import Summits.ResolutionOfSingularities.ResolutionOfSingularities.Theorems.FrobeniusClosingPatchingRelPerfectDepthWeightTwoBLoop
import Summits.ResolutionOfSingularities.ResolutionOfSingularities.Theorems.FrobeniusClosingPatchingRelPerfectDepthWeightTwoBEnd
import Summits.ResolutionOfSingularities.ResolutionOfSingularities.Theorems.FrobeniusClosingPatchingRelPerfectDepthMixedTargetsJR
import Literature.AlgebraicGeometry.Resolution.EmbeddedResolutionExcellentSurfacesSequence
import Literature.AlgebraicGeometry.Resolution.RegularCentreComponents
import Literature.AlgebraicGeometry.Resolution.KollarNmPartBlowup
import Literature.AlgebraicGeometry.Resolution.BlowupsLocal
import Literature.AlgebraicGeometry.Resolution.NormalCrossingsStrictification
import Literature.AlgebraicGeometry.Resolution.MarkedIdealsEtale
import Literature.Topology.KrullDimensionDrop
import HarnessLib

/-!
# Crux `PatchingRelPerfect` (stmt-ResolutionOfSingularities-16161), chain W5.2 — TargetsF5J(R) T5-E «W₂B-maxweight»:
# the CJS INDUCTION and the target `WeightTwoBoundaryJR₃` BY NAME

[OURS · L1 W5.2 · TargetsF5J(R) T5-E] NOT statements of the manuscript under review; the named fact
`CossartJannsenSaito2020EmbeddedSequenceB` (CJS 2020 Thm. 1.4 / 6.9 (a), F-32bR) enters as a hypothesis INSIDE the target.
`cjs_transport`: along a sequence of complete `𝓑`-permissible blow-ups over `X = Supp 𝔟` (`IsBPermissibleSequenceB`), the transport
state `StateIn` (…DepthWeightTwoBState) is carried by a weight-`≤ 2` sequence with boundary and reduced host
(`DepthTargets.IsWeightedSeqJR 2`, F5J(R) of record, p515168) on a scheme `E'` ISOMORPHIC to CJS's `Z'` — CJS steps with EMPTY centre are
isomorphisms, which are not weighted steps, and are absorbed into the isomorphism `e : E' ≅ Z'`; a step with non-empty centre `C` is
re-sequenced along the connected pieces of `e^*C` (res-type-049's `WeightTwoB.pieces_loop` over the single-piece step
`…PieceStep`/`…PieceStepOut`), the piece data coming from CJS's clauses: regularity of the pieces of a regular centre, snc with the
boundary by res-type-019's P3 pushed through `e` (`hasSNCWith_comap_of_isNormalCrossingWith`) and read piecewise
(`HasSNCWith.centrePiece`), permissibility along the stalk isomorphisms of `e` (`isPermissible_map_map_of_ringEquiv`). The END
(`StateIn.endClauses`, …DepthWeightTwoBEnd) and `IsWeightedSeqJR.nil`/`StateIn.init` give `DepthTargets.weightTwoBoundaryJR₃_holds`.

AI-written; AI review is weaker than expert review.

## References
* V. Cossart, U. Jannsen, S. Saito, LNM 2270 (2020), Thm. 1.4, Cor. 1.5, Def. 3.1, Def. 4.1, (6.2), Thm. 6.9 (a). [CossartJannsenSaito2020]
* E. Bierstone, D. Grigoriev, P. Milman, J. Włodarczyk, arXiv:1206.3090, Def. 3.1.3, §4 Step 2. [BierstoneGrigorievMilmanWlodarczyk2011]
* J. Kollár, *Lectures on Resolution of Singularities* (2007), 3.30.2, (3.111) Steps 1–3. [Kollar2007]
-/

-- `Summit.<Summit>.<Sub>.Theorems` with `Sub = Summit` (single-conjunct summit, D-0017)
set_option linter.dupNamespace false

noncomputable section

open CategoryTheory CategoryTheory.Limits AlgebraicGeometry TopologicalSpace IsLocalRing
open Literature.AlgebraicGeometry.Resolution Scheme.IdealSheafData

namespace Summit.ResolutionOfSingularities.ResolutionOfSingularities.Theorems

universe u

namespace WeightTwoB

open DepthSNC DepthTargets

/-! ## A blow-up along the empty centre is an isomorphism -/

/-- **The blow-up of the unit ideal sheaf is an isomorphism** (universal property against `𝟙`). [cite: StacksProject, Tag 0806] -/
theorem isIso_of_isBlowup_top {Z'' Z' : Scheme.{u}} {τ : Z'' ⟶ Z'} {C : Z'.IdealSheafData} (hτ : IsBlowup τ C) (hC : C = ⊤) :
    IsIso τ := by
  subst hC
  have h1 : IsEffectiveCartier ((⊤ : Z'.IdealSheafData).comap (𝟙 Z')) := (isBlowup_id_top Z').isEffectiveCartier
  obtain ⟨g, hg, -⟩ := hτ.universal (𝟙 Z') h1
  obtain ⟨k, -, hku⟩ := hτ.universal τ hτ.isEffectiveCartier
  have hτg : τ ≫ g = 𝟙 Z'' := by
    rw [hku (τ ≫ g) (show (τ ≫ g) ≫ τ = τ by rw [Category.assoc, hg, Category.comp_id]),
      hku (𝟙 Z'') (show 𝟙 Z'' ≫ τ = τ from Category.id_comp τ)]
  exact ⟨g, hτg, hg⟩

/-! ## Set-theoretic bookkeeping -/

/-- Preimage under a composite. [folklore] -/
theorem preimage_comp' {X Y Z : Scheme.{u}} (f : X ⟶ Y) (g : Y ⟶ Z) (A : Set Z) : ⇑(f ≫ g) ⁻¹' A = f ⁻¹' (g ⁻¹' A) := by
  ext x; simp only [Set.mem_preimage, Scheme.Hom.comp_apply]

/-- `e.inv ⁻¹' (e.hom ⁻¹' A) = A`. [folklore] -/
theorem preimage_inv_preimage_hom {E' Z' : Scheme.{u}} (e : E' ≅ Z') (A : Set Z') : e.inv ⁻¹' (e.hom ⁻¹' A) = A := by
  ext y; simp only [Set.mem_preimage, hom_inv_apply]

/-- `(inv τ) ⁻¹' (τ ⁻¹' A) = A` for an isomorphism `τ`. [folklore] -/
theorem preimage_inv_preimage {Z'' Z' : Scheme.{u}} (τ : Z'' ⟶ Z') [IsIso τ] (A : Set Z') : ⇑(inv τ) ⁻¹' (τ ⁻¹' A) = A := by
  rw [← preimage_comp', IsIso.inv_hom_id]; ext y; simp

/-- Preimage under the identity. [folklore] -/
theorem preimage_id' {Z : Scheme.{u}} (A : Set Z) : ⇑(𝟙 Z) ⁻¹' A = A := by
  ext y; simp

/-! ## The CJS induction -/

/-- **Transport along the CJS sequence** (see the module docstring): ISO-TOLERANT induction over `IsBPermissibleSequenceB`.
[cite: CossartJannsenSaito2020, Thm. 1.4, (6.2), Def. 3.1, Def. 4.1] [cite: Kollar2007, (3.111) Step 1] -/
theorem cjs_transport {E : Scheme.{u}} [IsIntegral E] [IsNoetherian E] (hE : Scheme.IsRegular E)
    (𝔟 : E.IdealSheafData) (h𝔟 : 𝔟 ≠ ⊥) (hlp : IsLocallyPrincipal 𝔟) (hred : IsReduced 𝔟.subscheme) :
    ∀ {Z' : Scheme.{u}} {σ : Z' ⟶ E} {X' B' : Set Z'},
      IsBPermissibleSequenceB (𝔟.support : Set E) (∅ : Set E) σ X' B' →
      IsClosed X' ∧ ∃ (E' : Scheme.{u}) (_ : IsIntegral E') (_ : IsNoetherian E') (_ : IsNoetherian Z') (ρ : E' ⟶ E)
        (e : E' ≅ Z') (𝔟' D' : E'.IdealSheafData) (ℬ' 𝒟' : List (E'.IdealSheafData × ℕ)),
        IsWeightedSeqJR 2 ρ 𝔟 𝔟 [] [] 𝔟' D' ℬ' 𝒟' ∧ StateIn 𝔟' D' ℬ' 𝒟' ∧
        ((D'.support : Set E') = e.hom ⁻¹' closure X') ∧ (∀ p ∈ ℬ', (p.1.support : Set E') ⊆ e.hom ⁻¹' B') := by
  intro Z' σ X' B' h
  induction h with
  | refl =>
    refine ⟨𝔟.support.isClosed, E, inferInstance, inferInstance, inferInstance, 𝟙 E, Iso.refl E, 𝔟, 𝔟, [], [],
      IsWeightedSeqJR.nil 𝔟 𝔟 [] [] (by rw [monomialIdeal_nil, Scheme.IdealSheafData.mul_top]) (fun p hp => by simp at hp),
      StateIn.init hE h𝔟 hlp hred, ?_, fun p hp => by simp at hp⟩
    rw [𝔟.support.isClosed.closure_eq, Iso.refl_hom, preimage_id']
  | @blowup Z' Z'' σ X' B' _ C τ hτ hreg hsub _ hperm hnc ih =>
    obtain ⟨hX'c, E', hint, hnoeth, hnoethZ, ρ, e, 𝔟', D', ℬ', 𝒟', hseq, S, hsupp, hbd⟩ := ih
    haveI := hint
    haveI := hnoeth
    haveI := hnoethZ
    haveI : IsNoetherian Z'' := isNoetherian_of_isBlowup hτ
    have hclX : closure X' = X' := hX'c.closure_eq
    refine ⟨isClosed_closure, ?_⟩
    by_cases hC0 : C = ⊤
    · /- EMPTY centre: `τ` is an isomorphism, absorbed into `e` -/
      haveI := isIso_of_isBlowup_top hτ hC0
      have hCs : (C.support : Set Z') = ∅ := by
        rw [hC0, Scheme.IdealSheafData.support_top]; rfl
      refine ⟨E', hint, hnoeth, inferInstance, ρ, e ≪≫ (asIso τ).symm, 𝔟', D', ℬ', 𝒟', hseq, S, ?_, fun p hp => ?_⟩
      · rw [hsupp, hCs, Set.sdiff_empty, hclX, closure_closure, (hX'c.preimage τ.continuous).closure_eq, Iso.trans_hom,
          Iso.symm_hom, asIso_inv, preimage_comp', preimage_inv_preimage]
      · rw [hCs, Set.union_empty, Iso.trans_hom, Iso.symm_hom, asIso_inv, preimage_comp', preimage_inv_preimage]
        exact hbd p hp
    · /- NON-EMPTY centre: re-sequence along the pieces of `e^* C` on `E'` -/
      have hCne : (C.support : Set Z').Nonempty := by
        rw [Set.nonempty_iff_ne_empty]
        intro h0
        apply hC0
        rw [← Scheme.IdealSheafData.support_eq_bot_iff]
        exact Closeds.ext h0
      -- the centre read on `E'`, and the blow-up `τ ≫ e⁻¹` along it
      have hC₀reg : Scheme.IsRegular (C.comap e.hom).subscheme := isRegular_subscheme_comap_of_isOpenImmersion e.hom C hreg
      have hτ₀ : IsBlowup (τ ≫ e.inv) (C.comap e.hom) := by
        have h := hτ.comp_iso e.symm
        rwa [Iso.symm_hom, Iso.symm_inv] at h
      have hC₀s : ((C.comap e.hom).support : Set E') = e.hom ⁻¹' C.support := by
        rw [support_comap]; rfl
      have hCX : (C.support : Set Z') ⊆ closure X' := by
        intro y hy
        have h : y ∈ ((vanishingIdeal (⟨closure X', isClosed_closure⟩ : Closeds Z')).support : Set Z') :=
          support_antitone hsub hy
        rwa [Scheme.IdealSheafData.coe_support_vanishingIdeal] at h
      have hC₀D : ((C.comap e.hom).support : Set E') ⊆ D'.support := by
        rw [hC₀s, hsupp]; exact Set.preimage_mono hCX
      -- the pieces of the centre
      have hP : IsPiecePartition (C.comap e.hom) (Kollar2007.boundaryPieces (C.comap e.hom)) :=
        isPiecePartition_boundaryPieces_of_isRegular hC₀reg
      have hne : Kollar2007.boundaryPieces (C.comap e.hom) ≠ [] := by
        intro h0
        rw [boundaryPieces_eq_nil_iff] at h0
        obtain ⟨y, hy⟩ := hCne
        have h : e.inv y ∈ ((C.comap e.hom).support : Set E') := by
          rw [hC₀s, Set.mem_preimage, hom_inv_apply]; exact hy
        rw [h0, Scheme.IdealSheafData.support_top] at h
        exact h
      -- the boundary has snc with the centre (P3 on `Z'`, pushed through `e`)
      have hsncC : HasSNCWith (boundaryOf ℬ') (C.comap e.hom) :=
        hasSNCWith_comap_of_isNormalCrossingWith e S.sncB
          (fun K hK => by obtain ⟨p, hp, rfl⟩ := List.mem_map.mp hK; exact hbd p hp)
          (eq_vanishingIdeal_support_of_isRegular C hreg) hnc
      -- the reduced host ideal read through `e`
      have hDcomap : (vanishingIdeal (⟨closure X', isClosed_closure⟩ : Closeds Z')).comap e.hom = vanishingIdeal D'.support := by
        rw [comap_hom_vanishingIdeal]; congr 1; exact (Closeds.ext hsupp).symm
      -- the centre data of every piece
      have hΓ : ∀ Z ∈ Kollar2007.boundaryPieces (C.comap e.hom), CentreIn D' ℬ' Z := fun Z hZ =>
        { irred := isIrreducible_of_mem_boundaryPieces hZ
          regZ := isRegular_subscheme_vanishingIdeal_piece hC₀reg hP hZ
          subZ := fun x hx => hC₀D (hP.subset hZ hx)
          sncZ := hsncC.centrePiece hP hZ
          perm := fun z hz => by
            have hzC₀ : z ∈ ((C.comap e.hom).support : Set E') := hP.subset hZ hz
            have hzC : e.hom z ∈ (C.support : Set Z') := by rwa [hC₀s] at hzC₀
            let φ : Z'.presheaf.stalk (e.hom z) ≃+* E'.presheaf.stalk z := (asIso (e.hom.stalkMap z)).commRingCatIsoToRingEquiv
            have hφ : (φ : Z'.presheaf.stalk (e.hom z) →+* E'.presheaf.stalk z) = (e.hom.stalkMap z).hom := rfl
            have h := isPermissible_map_map_of_ringEquiv φ (hperm (e.hom z) hzC)
            rw [hφ, ← stalkIdeal_comap_eq_map, ← stalkIdeal_comap_eq_map, hDcomap] at h
            rwa [stalkIdeal_centrePiece_eq hC₀reg hP hZ hz] }
      -- the pieces loop
      obtain ⟨hint'', hnoeth'', 𝔟'', D'', ℬ'', 𝒟'', hseq', S', hsupp', hbd'⟩ :=
        pieces_loop S hseq hC₀reg hne hP hΓ (B₀ := e.hom ⁻¹' (B' ∪ (C.support : Set Z')))
          (fun p hp => (hbd p hp).trans (Set.preimage_mono Set.subset_union_left))
          (by rw [hC₀s]; exact Set.preimage_mono Set.subset_union_right) hτ₀
      refine ⟨Z'', hint'', hnoeth'', inferInstance, (τ ≫ e.inv) ≫ ρ, Iso.refl Z'', 𝔟'', D'', ℬ'', 𝒟'', hseq', S', ?_,
        fun p hp => ?_⟩
      · rw [hsupp', hsupp, hC₀s, ← Set.preimage_sdiff, preimage_comp', preimage_inv_preimage_hom, hclX, closure_closure,
          Iso.refl_hom, preimage_id']
      · rw [Iso.refl_hom, preimage_id']
        refine (hbd' p hp).trans ?_
        rw [preimage_comp', preimage_inv_preimage_hom]

/-! ## The target by name -/

/-- **`WeightTwoBoundaryJR₃` by content**: modulo CJS (F-32bR), a non-zero locally principal `𝔟` with reduced zero scheme on an
integral Noetherian regular excellent scheme of dimension three is carried by an `IsWeightedSeqJR 2` sequence from `(𝔟, 𝔟, [], [])`
to an `EndStateJR` datum on an integral Noetherian regular scheme. [cite: CossartJannsenSaito2020, Thm. 1.4, Thm. 6.9 (a), p. 7]
[cite: Kollar2007, (3.111) Steps 1–3] -/
theorem weightTwoBoundaryJR (hCJS : CossartJannsenSaito2020EmbeddedSequenceB.{u})
    (E : Scheme.{u}) [IsIntegral E] [IsNoetherian E] (hreg : Scheme.IsRegular E) (hexc : Scheme.IsExcellent E)
    (hdim : topologicalKrullDim E = 3) (𝔟 : E.IdealSheafData) (h𝔟 : 𝔟 ≠ ⊥) (hlp : IsLocallyPrincipal 𝔟)
    (hred : IsReduced 𝔟.subscheme) :
    ∃ (E' : Scheme.{u}) (ρ : E' ⟶ E) (𝔟' D' : E'.IdealSheafData) (ℬ' 𝒟' : List (E'.IdealSheafData × ℕ)),
      IsWeightedSeqJR 2 ρ 𝔟 𝔟 [] [] 𝔟' D' ℬ' 𝒟' ∧ IsIntegral E' ∧ IsNoetherian E' ∧ Scheme.IsRegular E' ∧
        EndStateJR 𝔟' D' ℬ' := by
  -- `X = Supp 𝔟` is closed, `≠ E`, of dimension `≤ 2`
  set X : Set E := (𝔟.support : Set E) with hXdef
  have hXc : IsClosed X := 𝔟.support.isClosed
  have hXne : X ≠ Set.univ := fun hX =>
    not_mem_support_genericPoint h𝔟 (show genericPoint E ∈ X from hX ▸ Set.mem_univ _)
  have hdimX : topologicalKrullDim X ≤ 2 := by
    have hlt := Literature.Topology.topologicalKrullDim_lt_of_isClosed_ssubset hXc hXne (2 + 1)
      (by rw [hdim]; exact_mod_cast (by norm_num : (3 : ℕ) < 2 + 1 + 1))
    rw [Nat.cast_add_one] at hlt
    exact_mod_cast (ENat.WithBot.lt_add_one_iff.mp hlt)
  -- CJS: the `𝓑`-permissible sequence over `X` and its end clauses
  obtain ⟨Z₁, π, X₁, B₁, hT, -, -, -, -, hX₁, -, -, htr⟩ := hCJS.of_isClosed E hreg hexc X hXc hdimX
  -- transport
  obtain ⟨hX₁c, E', hint, hnoeth, hnoethZ, ρ, e, 𝔟', D', ℬ', 𝒟', hseq, S, hsupp, hbd⟩ :=
    cjs_transport hreg 𝔟 h𝔟 hlp hred hT
  haveI := hint
  haveI := hnoeth
  haveI := hnoethZ
  obtain ⟨hregD, hsnc⟩ := S.endClauses e hX₁c hX₁ htr hsupp hbd
  exact ⟨E', ρ, 𝔟', D', ℬ', 𝒟', hseq, hint, hnoeth, S.regW, hregD, hsnc, S.fac⟩

end WeightTwoB

namespace DepthTargets

/-- **TARGET T5-E «W₂B» BY NAME** (`WeightTwoBoundaryJR₃`, F5J(R) of record): see `WeightTwoB.weightTwoBoundaryJR`.
[cite: CossartJannsenSaito2020, Thm. 1.4, Thm. 6.9 (a)] [cite: Kollar2007, (3.111) Steps 1–3] -/
theorem weightTwoBoundaryJR₃_holds : WeightTwoBoundaryJR₃.{u} := by
  intro hCJS E _ _ hreg hexc hdim 𝔟 h𝔟 hlp hred
  exact WeightTwoB.weightTwoBoundaryJR hCJS E hreg hexc hdim 𝔟 h𝔟 hlp hred

end DepthTargets

end Summit.ResolutionOfSingularities.ResolutionOfSingularities.Theorems

end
· · · ·
What needs to be done:
Reproduce the entries exactly, starting at their first line and stopping after the line with "along a sequence".

Task answer:
import Summits.ResolutionOfSingularities.ResolutionOfSingularities.Theorems.FrobeniusClosingPatchingRelPerfectDepthWeightTwoBLoop
import Summits.ResolutionOfSingularities.ResolutionOfSingularities.Theorems.FrobeniusClosingPatchingRelPerfectDepthWeightTwoBEnd
import Summits.ResolutionOfSingularities.ResolutionOfSingularities.Theorems.FrobeniusClosingPatchingRelPerfectDepthMixedTargetsJR
import Literature.AlgebraicGeometry.Resolution.EmbeddedResolutionExcellentSurfacesSequence
import Literature.AlgebraicGeometry.Resolution.RegularCentreComponents
import Literature.AlgebraicGeometry.Resolution.KollarNmPartBlowup
import Literature.AlgebraicGeometry.Resolution.BlowupsLocal
import Literature.AlgebraicGeometry.Resolution.NormalCrossingsStrictification
import Literature.AlgebraicGeometry.Resolution.MarkedIdealsEtale
import Literature.Topology.KrullDimensionDrop
import HarnessLib

/-!
# Crux `PatchingRelPerfect` (stmt-ResolutionOfSingularities-16161), chain W5.2 — TargetsF5J(R) T5-E «W₂B-maxweight»:
# the CJS INDUCTION and the target `WeightTwoBoundaryJR₃` BY NAME

[OURS · L1 W5.2 · TargetsF5J(R) T5-E] NOT statements of the manuscript under review; the named fact
`CossartJannsenSaito2020EmbeddedSequenceB` (CJS 2020 Thm. 1.4 / 6.9 (a), F-32bR) enters as a hypothesis INSIDE the target.
`cjs_transport`: along a sequence of complete `𝓑`-permissible blow-ups over `X = Supp 𝔟` (`IsBPermissibleSequenceB`), the transport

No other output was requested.